IRAK inhibitor 4 is an inhibitor of interleukin-1 receptor-associated kinase 4 (IRAK4).

IRAK1/4, at a concentration of 20 μM, suppresses LPS-induced IL-6 production but does not affect p38 phosphorylation in alveolar macrophages (AMs). Concurrently, the use of both IRAK1/4 and Rip2 inhibitors significantly reduces TLR2-mediated cytokine production in sarcoidosis patient-derived peripheral blood mononuclear cells (PBMCs) and AMs. Moreover, IRAK4 is found to be both overexpressed and activated in T-cell acute lymphoblastic leukemia (T-ALL), with IRAK4 mRNA levels being higher in T-ALL cells from patients compared to those in thymic T cells or peripheral blood T cells. Additionally, the absence of IRAK-4 compromises the ability of macrophages and dendritic cells (DCs) to produce pro-inflammatory mediators in response to M. bovis and M. tuberculosis.
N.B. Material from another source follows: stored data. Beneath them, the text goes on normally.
import Literature.NumberTheory.GaloisCohomology.KolyvaginSystems
import Literature.NumberTheory.EllipticCurves.GeomPointsGaloisModule
import HarnessLib

/-!
# Transport lemmas for the DEEP Chebotarev sub-class of Kolyvagin primes (S24-DEEP, n1011 ROUTE-1
# R1-35): `𝒫′ ⊆ 𝒫`, and the torsion-tower kernel / ramification inclusions that feed its binders on
# N11 rows (cell `b2b-bsdres`, team n1011; CLASS-CLOSURE typer of record N11 = seat cc-typer-1,
# gen 8; typer duty (c) "transport lemmas"; sibling of `GaloisImage/KolyvaginDeepSubclass.lean`)

HONEST FRAMING (cell `b2b-bsdres`, run/shared/lean/b2b/bsd-rank1-residual/, verbatim in every
file): the goal of the cell is to DELETE the COMBINATION-SHAPED residual classes of the
Birch–Swinnerton-Dyer formula for ALL analytic-rank `≤ 1` elliptic curves over `ℚ` — "full BSD
formula for every rank `≤ 1` curve in class `C`" assembled STRICTLY from published theorems — so
that the rank-`≤ 1` remainder becomes exactly the CONSTRUCTION-SHAPED classes, which are TYPED
(missing-input `Prop`s), NOT attempted. This is not "finishing BSD". Team n1011 (N10 / N11, the
additive block X4 ∧ `p = 3`): research route on the CONSTRUCTION-SHAPED class X4; no claim beyond the
stated classes; nothing is booked; no label and no RESIDUAL-MAP mark is moved by this file.
THEOREMS ONLY (no definition, no named fact, no `sorry`); elementary.

## Contents

The typed input S24-DEEP (`GaloisImage/KolyvaginDeepSubclass.lean`, ns `…GaloisImage.S24Deep`)
replaces Sakamoto's pinned prime set `𝒫 = frobeniusClassPrimes ρ S τ (3^m)` by the sub-class
`𝒫′ = frobeniusClassPrimes ρ′ S τ (3^{m′})` cut out through a deeper module `T′` (`ker ρ′ ≤ ker ρ`,
`m ≤ m′`). This file records, once, the inclusions consumers need:

* `frobeniusClassPrimes_mono` — **`𝒫′ ⊆ 𝒫`**: for discrete Galois modules `ρ, ρ′` over a number
  field with `∀ u, ρ′ u = 1 → ρ u = 1` and levels `N ∣ N′`,
  `frobeniusClassPrimes ρ′ S τ N′ ⊆ frobeniusClassPrimes ρ S τ N` (so every per-prime lemma stated on
  `𝒫` applies on `𝒫′`; Sakamoto's restrictive uses of `𝒫`, JTNB 36 (2024) p. 925, are inherited).
* `isUnramifiedAt_of_ker_le` — `ρ′` unramified at `v` ⟹ `ρ` unramified at `v` under the same kernel
  inclusion.
* Torsion tower of an elliptic curve `E/F` (`geomTorsion W n = E[n] ≤ E(F̄)`): for `n ∣ n′`,
  `smul_eq_self_torsion_of_dvd` (an automorphism fixing `E[n′]` pointwise fixes `E[n]`),
  **`torsionGaloisModule_eq_one_of_dvd`** (`ρ_{E,n′} u = 1 → ρ_{E,n} u = 1` — the (Δ1) binder
  `∀ u, ρ′ u = 1 → ρ u = 1` of S24-DEEP for `T = E[n]`, `T′ = E[n′]`),
  `isUnramifiedAt_torsionGaloisModule_of_dvd`, and the N11 spellings
  `torsionGaloisModule_pow_mul_eq_one_of_le` / `frobeniusClassPrimes_torsion_pow_mul_mono`
  (levels `((p : ℕ) : ℤ) ^ k * p`, `k ≤ k′`, as in `SakamotoN11Instance*.lean`).

References: R. Sakamoto, *The theory of Kolyvagin systems for `p = 3`*, JTNB **36** (2024) §2
(p. 921, the set `𝒫`), §4 (p. 925); J. Silverman, *AEC*, III.§7. [folklore]
-/

noncomputable section

open scoped Classical NumberField ContRepresentation
open Field NumberField IsDedekindDomain
open Literature.NumberTheory.GaloisRepresentations Literature.NumberTheory.GaloisCohomology

namespace Summit.BirchSwinnertonDyer.Rank1Residual.GaloisImage.S24Deep

universe u

/-! ### Generic: kernel inclusion ⟹ `𝒫′ ⊆ 𝒫` and ramification transport -/

section Generic

variable {K : Type u} [Field K] [NumberField K]
variable {M : Type u} [AddCommGroup M] [TopologicalSpace M] [DiscreteTopology M]
variable {M' : Type u} [AddCommGroup M'] [TopologicalSpace M'] [DiscreteTopology M']

omit [NumberField K] in
/-- Ramification transport along a kernel inclusion: if every `u` acting trivially on `T′` acts
trivially on `T` (`ker ρ′ ≤ ker ρ`, e.g. `T` a subquotient of `T′`), then `ρ′` unramified at `v`
implies `ρ` unramified at `v`. Serre, *Abelian ℓ-adic representations*, I.§2.1. [folklore] -/
theorem isUnramifiedAt_of_ker_le (ρ : DiscreteGaloisModule K M) (ρ' : DiscreteGaloisModule K M')
    (hker : ∀ u : absoluteGaloisGroup K, ρ' u = 1 → ρ u = 1) (v : HeightOneSpectrum (𝓞 K))
    (hv : GaloisRep.IsUnramifiedAt v ρ') : GaloisRep.IsUnramifiedAt v ρ :=
  fun 𝔓 h𝔓 σ hσ => hker σ (hv 𝔓 h𝔓 σ hσ)

/-- **`𝒫′ ⊆ 𝒫`.** Sakamoto's Frobenius-class primes are antitone in the pair (module, level): for
`ker ρ′ ≤ ker ρ` and `N ∣ N′`, a prime `v ∉ S`, `v ∤ N′`, unramified for `T′`, whose Frobenius is
conjugate to `τ` in `Gal(K(μ_{N′}, T′)/K)` is a prime `v ∤ N`, unramified for `T`, whose Frobenius is
conjugate to `τ` in `Gal(K(μ_N, T)/K)`. (The DEEP sub-class of S24-DEEP lies inside the pinned class
of the landed facts, so Sakamoto's "for any prime `𝔮 ∈ 𝒫`" statements, JTNB 36 (2024) p. 925, are
inherited by it.) [folklore] -/
theorem frobeniusClassPrimes_mono (ρ : DiscreteGaloisModule K M) (ρ' : DiscreteGaloisModule K M')
    (hker : ∀ u : absoluteGaloisGroup K, ρ' u = 1 → ρ u = 1)
    (S : Set (HeightOneSpectrum (𝓞 K))) (τ : absoluteGaloisGroup K) {N N' : ℕ} (hN : N ∣ N') :
    frobeniusClassPrimes ρ' S τ N' ⊆ frobeniusClassPrimes ρ S τ N := by
  rintro v ⟨hvS, hvN, hur, σ, hσ, hfix, hζ⟩
  obtain ⟨c, rfl⟩ := hN
  refine ⟨hvS, ?_, isUnramifiedAt_of_ker_le ρ ρ' hker v hur, σ, hσ, ?_, ?_⟩
  · intro h
    apply hvN
    have : (((N * c : ℕ) : 𝓞 K)) = ((N : ℕ) : 𝓞 K) * ((c : ℕ) : 𝓞 K) := by push_cast; ring
    rw [this]
    exact v.asIdeal.mul_mem_right _ h
  · have h1 : ρ' (σ * τ⁻¹) = 1 := LinearMap.ext fun m => by simpa using hfix m
    intro m
    have h2 := hker _ h1
    simpa using LinearMap.congr_fun h2 m
  · intro ζ hζN
    exact hζ ζ (by rw [pow_mul, hζN, one_pow])

end Generic

/-! ### The torsion tower of an elliptic curve -/

section Torsion

open WeierstrassCurve Literature.NumberTheory.EllipticCurves

variable {F : Type} [Field F] (W : WeierstrassCurve F)

/-- An automorphism fixing `E[n′]` pointwise fixes `E[n] ⊆ E[n′]` pointwise (`n ∣ n′`).
Silverman, *AEC*, III.§7. [folklore] -/
theorem smul_eq_self_torsion_of_dvd {n n' : ℤ} (h : n ∣ n') (z : absoluteGaloisGroup F)
    (hz : ∀ P : geomTorsion W n', z • P = P) (x : geomTorsion W n) : z • x = x := by
  -- `E[n] ≤ E[n′]` is Mathlib's `Submodule.torsionBy_le_torsionBy_of_dvd` (tree alias
  -- `WeierstrassCurve.geomTorsion_le_of_dvd` in `SelmerTorsionInclusion.lean`, not imported here).
  have hx : (x : geomPoints W) ∈ geomTorsion W n' := Submodule.torsionBy_le_torsionBy_of_dvd n n' h x.2
  have h1 := congrArg Subtype.val (hz ⟨x, hx⟩)
  rw [AddSubgroup.torsionBy.coe_smul] at h1
  apply Subtype.ext
  rw [AddSubgroup.torsionBy.coe_smul]
  exact h1

/-- **Kernel inclusion down the torsion tower** — the (Δ1) binder `∀ u, ρ′ u = 1 → ρ u = 1` of
S24-DEEP for `T = E[n]`, `T′ = E[n′]`, `n ∣ n′`: `ρ_{E,n′}(u) = 1 ⟹ ρ_{E,n}(u) = 1`
(`ℚ(E[n]) ⊆ ℚ(E[n′])`). Silverman, *AEC*, III.§7. [folklore] -/
theorem torsionGaloisModule_eq_one_of_dvd {n n' : ℤ} (h : n ∣ n') (u : absoluteGaloisGroup F)
    (hu : W.torsionGaloisModule n' u = 1) : W.torsionGaloisModule n u = 1 := by
  refine LinearMap.ext fun x => ?_
  rw [torsionGaloisModule_apply_apply]
  exact smul_eq_self_torsion_of_dvd W h u (fun P => by
    rw [← torsionGaloisModule_apply_apply, hu]; rfl) x

/-- Ramification down the torsion tower: `E[n′]` unramified at `v` ⟹ `E[n]` unramified at `v`
(`n ∣ n′`). Silverman, *AEC*, VII.§4. [folklore] -/
theorem isUnramifiedAt_torsionGaloisModule_of_dvd {F : Type} [Field F] [NumberField F]
    (W : WeierstrassCurve F) {n n' : ℤ} (h : n ∣ n') (v : HeightOneSpectrum (𝓞 F))
    (hv : GaloisRep.IsUnramifiedAt v (W.torsionGaloisModule n')) :
    GaloisRep.IsUnramifiedAt v (W.torsionGaloisModule n) :=
  isUnramifiedAt_of_ker_le (W.torsionGaloisModule n) (W.torsionGaloisModule n')
    (fun u hu => torsionGaloisModule_eq_one_of_dvd W h u hu) v hv

/-- The N11 spelling (levels `p^k · p` as in `SakamotoN11Instance*.lean`): for `k ≤ k′`,
`ρ_{E,p^{k′+1}}(u) = 1 ⟹ ρ_{E,p^{k+1}}(u) = 1`. [folklore] -/
theorem torsionGaloisModule_pow_mul_eq_one_of_le (p : ℤ) {k k' : ℕ} (hk : k ≤ k')
    (u : absoluteGaloisGroup F) (hu : W.torsionGaloisModule (p ^ k' * p) u = 1) :
    W.torsionGaloisModule (p ^ k * p) u = 1 :=
  torsionGaloisModule_eq_one_of_dvd W (mul_dvd_mul_right (pow_dvd_pow p hk) p) u hu

/-- The N11 spelling of `𝒫′ ⊆ 𝒫` for an elliptic curve over a number field: for `k ≤ k′` and levels
`N ∣ N′`, the Frobenius-class primes of `E[p^{k′+1}]` at level `N′` lie inside those of `E[p^{k+1}]`
at level `N` (same `S`, same `τ`). [folklore] -/
theorem frobeniusClassPrimes_torsion_pow_mul_mono {F : Type} [Field F] [NumberField F]
    (W : WeierstrassCurve F) (p : ℤ) {k k' : ℕ} (hk : k ≤ k')
    (S : Set (HeightOneSpectrum (𝓞 F))) (τ : absoluteGaloisGroup F) {N N' : ℕ} (hN : N ∣ N') :
    frobeniusClassPrimes (W.torsionGaloisModule (p ^ k' * p)) S τ N' ⊆
      frobeniusClassPrimes (W.torsionGaloisModule (p ^ k * p)) S τ N :=
  frobeniusClassPrimes_mono _ _ (fun u hu => torsionGaloisModule_pow_mul_eq_one_of_le W p hk u hu)
    S τ hN

end Torsion

end Summit.BirchSwinnertonDyer.Rank1Residual.GaloisImage.S24Deep

end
IRAK-4-deficient cells, when stimulated with E. coli LPS, show significantly slower activation kinetics across all signaling proteins examined and a marked decrease in p65 phosphorylation.
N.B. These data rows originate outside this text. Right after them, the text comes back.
omit [NormedAddCommGroup E] [NormedSpace ℂ E] in
/-- **Euler's formula on vectors**: `e^{iθ} • u = cos θ • u + sin θ • (i u)` in a complex vector
space, with real scalars on the right (the real structure restricted from `ℂ`). [folklore] -/
theorem exp_mul_I_smul_eq {E : Type*} [AddCommGroup E] [Module ℂ E] (θ : ℝ) (u : E) :
    Complex.exp (θ * Complex.I) • u = (Real.cos θ) • u + (Real.sin θ) • (Complex.I • u) := by
  rw [Complex.exp_mul_I, ← Complex.ofReal_cos, ← Complex.ofReal_sin, add_smul, mul_smul,
    Complex.coe_smul, Complex.coe_smul]

/-- The admissible frequencies `m` for `k` vector variables — `|m| ≤ k`, `m ≡ k (mod 2)` — are
exactly the differences `p - q` with `p + q = k`. [folklore] -/
theorem exists_antidiagonal_sub_eq_of_natAbs_le {m : ℤ} (hm : m.natAbs ≤ k ∧ (2 : ℤ) ∣ m + k) :
    ∃ pq ∈ antidiagonal k, (pq.1 : ℤ) - pq.2 = m := by
  refine ⟨(((m + k) / 2).toNat, k - ((m + k) / 2).toNat), ?_, ?_⟩
  · rw [Finset.mem_antidiagonal]
    omega
  · push_cast
    omega

/-- **Multilinear maps along a rotating frame are trigonometric polynomials.** For an
`ℝ`-multilinear map `φ` in `n` variables on a complex vector space `E` with values in `ℂ` and
vectors `v_1, …, v_n`, the function `θ ↦ φ(e^{iθ}v_1, …, e^{iθ}v_n)` is a Fourier sum
`∑_m c_m e^{imθ}` with frequencies `|m| ≤ n`, `m ≡ n (mod 2)` (the coefficients packaged as a
Laurent polynomial `P = ∑_m c_m T^m`, the frequency set being its support). Proof by induction
on `n`: peel off the first variable, `e^{iθ}v_1 = cos θ · v_1 + sin θ · (iv_1)`, use linearity in
it (`MultilinearMap.cons_add/cons_smul`, the remaining variables forming `φ.curryLeft _`), the
induction hypothesis for the two curried maps, and `cos θ`, `sin θ` as Laurent polynomials in
`e^{iθ}` with frequencies `±1`, evaluation at `e^{iθ}` being a ring homomorphism
(`LaurentPolynomial.eval₂`) and frequencies of a product adding up
(`AddMonoidAlgebra.support_coeff_mul_subset`). This is the finite-dimensionality statement
behind the `U(1)`-weight decomposition of `Λ^n (E_ℝ)^* ⊗ ℂ` (Voisin (2002), §2.3.1; Wells (1980),
Ch. I §3). [folklore] -/
theorem exists_fourier_multilinear :
    ∀ (n : ℕ) (φ : MultilinearMap ℝ (fun _ : Fin n ↦ E) ℂ) (v : Fin n → E),
      ∃ P : LaurentPolynomial ℂ, (∀ m ∈ P.coeff.support, m.natAbs ≤ n ∧ (2 : ℤ) ∣ m + n) ∧
        ∀ θ : ℝ, φ (fun i ↦ Complex.exp (θ * Complex.I) • v i) =
          ∑ m ∈ P.coeff.support, P.coeff m * Complex.exp (m * θ * Complex.I)
  | 0, φ, v => by
      refine ⟨LaurentPolynomial.C (φ v), fun m hm ↦ ?_, fun θ ↦ ?_⟩
      · have : m ∈ ({0} : Finset ℤ) := Finsupp.support_single_subset hm
        rw [Finset.mem_singleton] at this
        subst this
        exact ⟨by simp, by simp⟩
      · rw [← eval₂_expUnit_eq_sum, LaurentPolynomial.eval₂_C, RingHom.id_apply]
        exact congrArg φ (funext fun i ↦ Fin.elim0 i)
  | n + 1, φ, v => by
      obtain ⟨P₁, hP₁, h₁⟩ := exists_fourier_multilinear n (φ.curryLeft (v 0)) (Fin.tail v)
      obtain ⟨P₂, hP₂, h₂⟩ :=
        exists_fourier_multilinear n (φ.curryLeft (Complex.I • v 0)) (Fin.tail v)
      refine ⟨(AddMonoidAlgebra.single 1 (1 / 2) + AddMonoidAlgebra.single (-1) (1 / 2)) * P₁ +
          (AddMonoidAlgebra.single (-1) (Complex.I / 2) +
            AddMonoidAlgebra.single 1 (-(Complex.I / 2))) * P₂,
        fun m hm ↦ ?_, fun θ ↦ ?_⟩
      · classical
        rw [AddMonoidAlgebra.coeff_add] at hm
        have key : ∀ {Q P : LaurentPolynomial ℂ}, Q.coeff.support ⊆ {1, -1} →
            (∀ m ∈ P.coeff.support, m.natAbs ≤ n ∧ (2 : ℤ) ∣ m + n) →
            m ∈ (Q * P).coeff.support → m.natAbs ≤ n + 1 ∧ (2 : ℤ) ∣ m + (n + 1 : ℕ) := by
          intro Q P hQ hP hm
          have h := AddMonoidAlgebra.support_coeff_mul_subset Q P hm
          obtain ⟨a, ha, b, hb, rfl⟩ := Finset.mem_add.mp h
          have ha' := hQ ha
          have hb' := hP b hb
          simp only [Finset.mem_insert, Finset.mem_singleton] at ha'
          rcases ha' with rfl | rfl <;> omega
        rcases Finset.mem_union.mp (Finsupp.support_add hm) with hm | hm
        · exact key (support_single_one_add_single_neg_one_subset _ _ 1 (Or.inl rfl)) hP₁ hm
        · exact key (support_single_one_add_single_neg_one_subset _ _ (-1) (Or.inr rfl)) hP₂ hm
      · have hv : (fun i : Fin (n + 1) ↦ Complex.exp (θ * Complex.I) • v i) =
            Fin.cons ((Real.cos θ) • v 0 + (Real.sin θ) • (Complex.I • v 0))
              (fun i : Fin n ↦ Complex.exp (θ * Complex.I) • Fin.tail v i) := by
          funext i
          refine Fin.cases ?_ (fun j ↦ ?_) i
          · rw [Fin.cons_zero, exp_mul_I_smul_eq]
          · rw [Fin.cons_succ]
            rfl
        rw [hv, φ.cons_add, φ.cons_smul, φ.cons_smul, ← MultilinearMap.curryLeft_apply,
          ← MultilinearMap.curryLeft_apply, h₁ θ, h₂ θ, ← eval₂_expUnit_eq_sum,
          ← eval₂_expUnit_eq_sum, ← eval₂_expUnit_eq_sum, map_add, map_mul, map_mul,
          ← cos_eq_eval₂_expUnit, ← sin_eq_eval₂_expUnit, Complex.real_smul, Complex.real_smul]

end TrigPoly

/-! ### Weight components of an arbitrary form -/

section Weights

/-- Rotations compose by adding angles: `e^{iθ₁}(e^{iθ₂}v) = e^{i(θ₁+θ₂)}v`. [folklore] -/
theorem tangentRotate_comp_tangentRotate (x : M) (θ₁ θ₂ : ℝ)
    (v : Fin k → TangentSpace 𝓘(ℝ, E) x) :
    (⇑(tangentRotate E x θ₁) ∘ (⇑(tangentRotate E x θ₂) ∘ v)) =
      ⇑(tangentRotate E x (θ₁ + θ₂)) ∘ v := by
  funext i
  simp only [Function.comp_apply, tangentRotate_apply]
  rw [← mul_smul, ← Complex.exp_add]
  congr 1
  push_cast
  ring

/-- Rotation by `0` is the identity (on tuples of vectors). [folklore] -/
theorem tangentRotate_zero_comp (x : M) (v : Fin k → TangentSpace 𝓘(ℝ, E) x) :
    (⇑(tangentRotate E x 0) ∘ v) = v := by
  funext i
  exact tangentRotate_zero_apply x (v i)

/-- **A `k`-form along a rotating frame is a trigonometric polynomial of degree `≤ k`**:
`θ ↦ β(x)(e^{iθ}v_1, …, e^{iθ}v_k) = ∑_m c_m e^{imθ}` with `|m| ≤ k`, `m ≡ k (mod 2)`
(`exists_fourier_multilinear` for the `ℝ`-multilinear map `β(x)`). Voisin (2002), §2.3.1;
Wells (1980), Ch. I §3. [folklore] -/
theorem _root_.Literature.Geometry.Kaehler.MForm.exists_fourier (β : Literature.Geometry.Kaehler.MForm 𝓘(ℝ, E) M ℂ k) (x : M)
    (v : Fin k → TangentSpace 𝓘(ℝ, E) x) :
    ∃ P : LaurentPolynomial ℂ, (∀ m ∈ P.coeff.support, m.natAbs ≤ k ∧ (2 : ℤ) ∣ m + k) ∧
      ∀ θ : ℝ, β x (⇑(tangentRotate E x θ) ∘ v) =
        ∑ m ∈ P.coeff.support, P.coeff m * Complex.exp (m * θ * Complex.I) :=
  exists_fourier_multilinear k
    (show MultilinearMap ℝ (fun _ : Fin k ↦ E) ℂ from (β x).toMultilinearMap) (show Fin k → E from v)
IRAK-4-/- mice demonstrate an elevated bacterial load across all organs at 15, 30, and 60 days post-infection. Moreover, MCL1, unlike BCL-xL, negates the therapeutic benefits of combined IRAK1/4 inhibitor and ABT-737 treatment in vivo. Additionally, these mice experience significantly decreased survival rates after aerosol infection compared to their IRAK-4+/+ or IRAK-4+/- counterparts.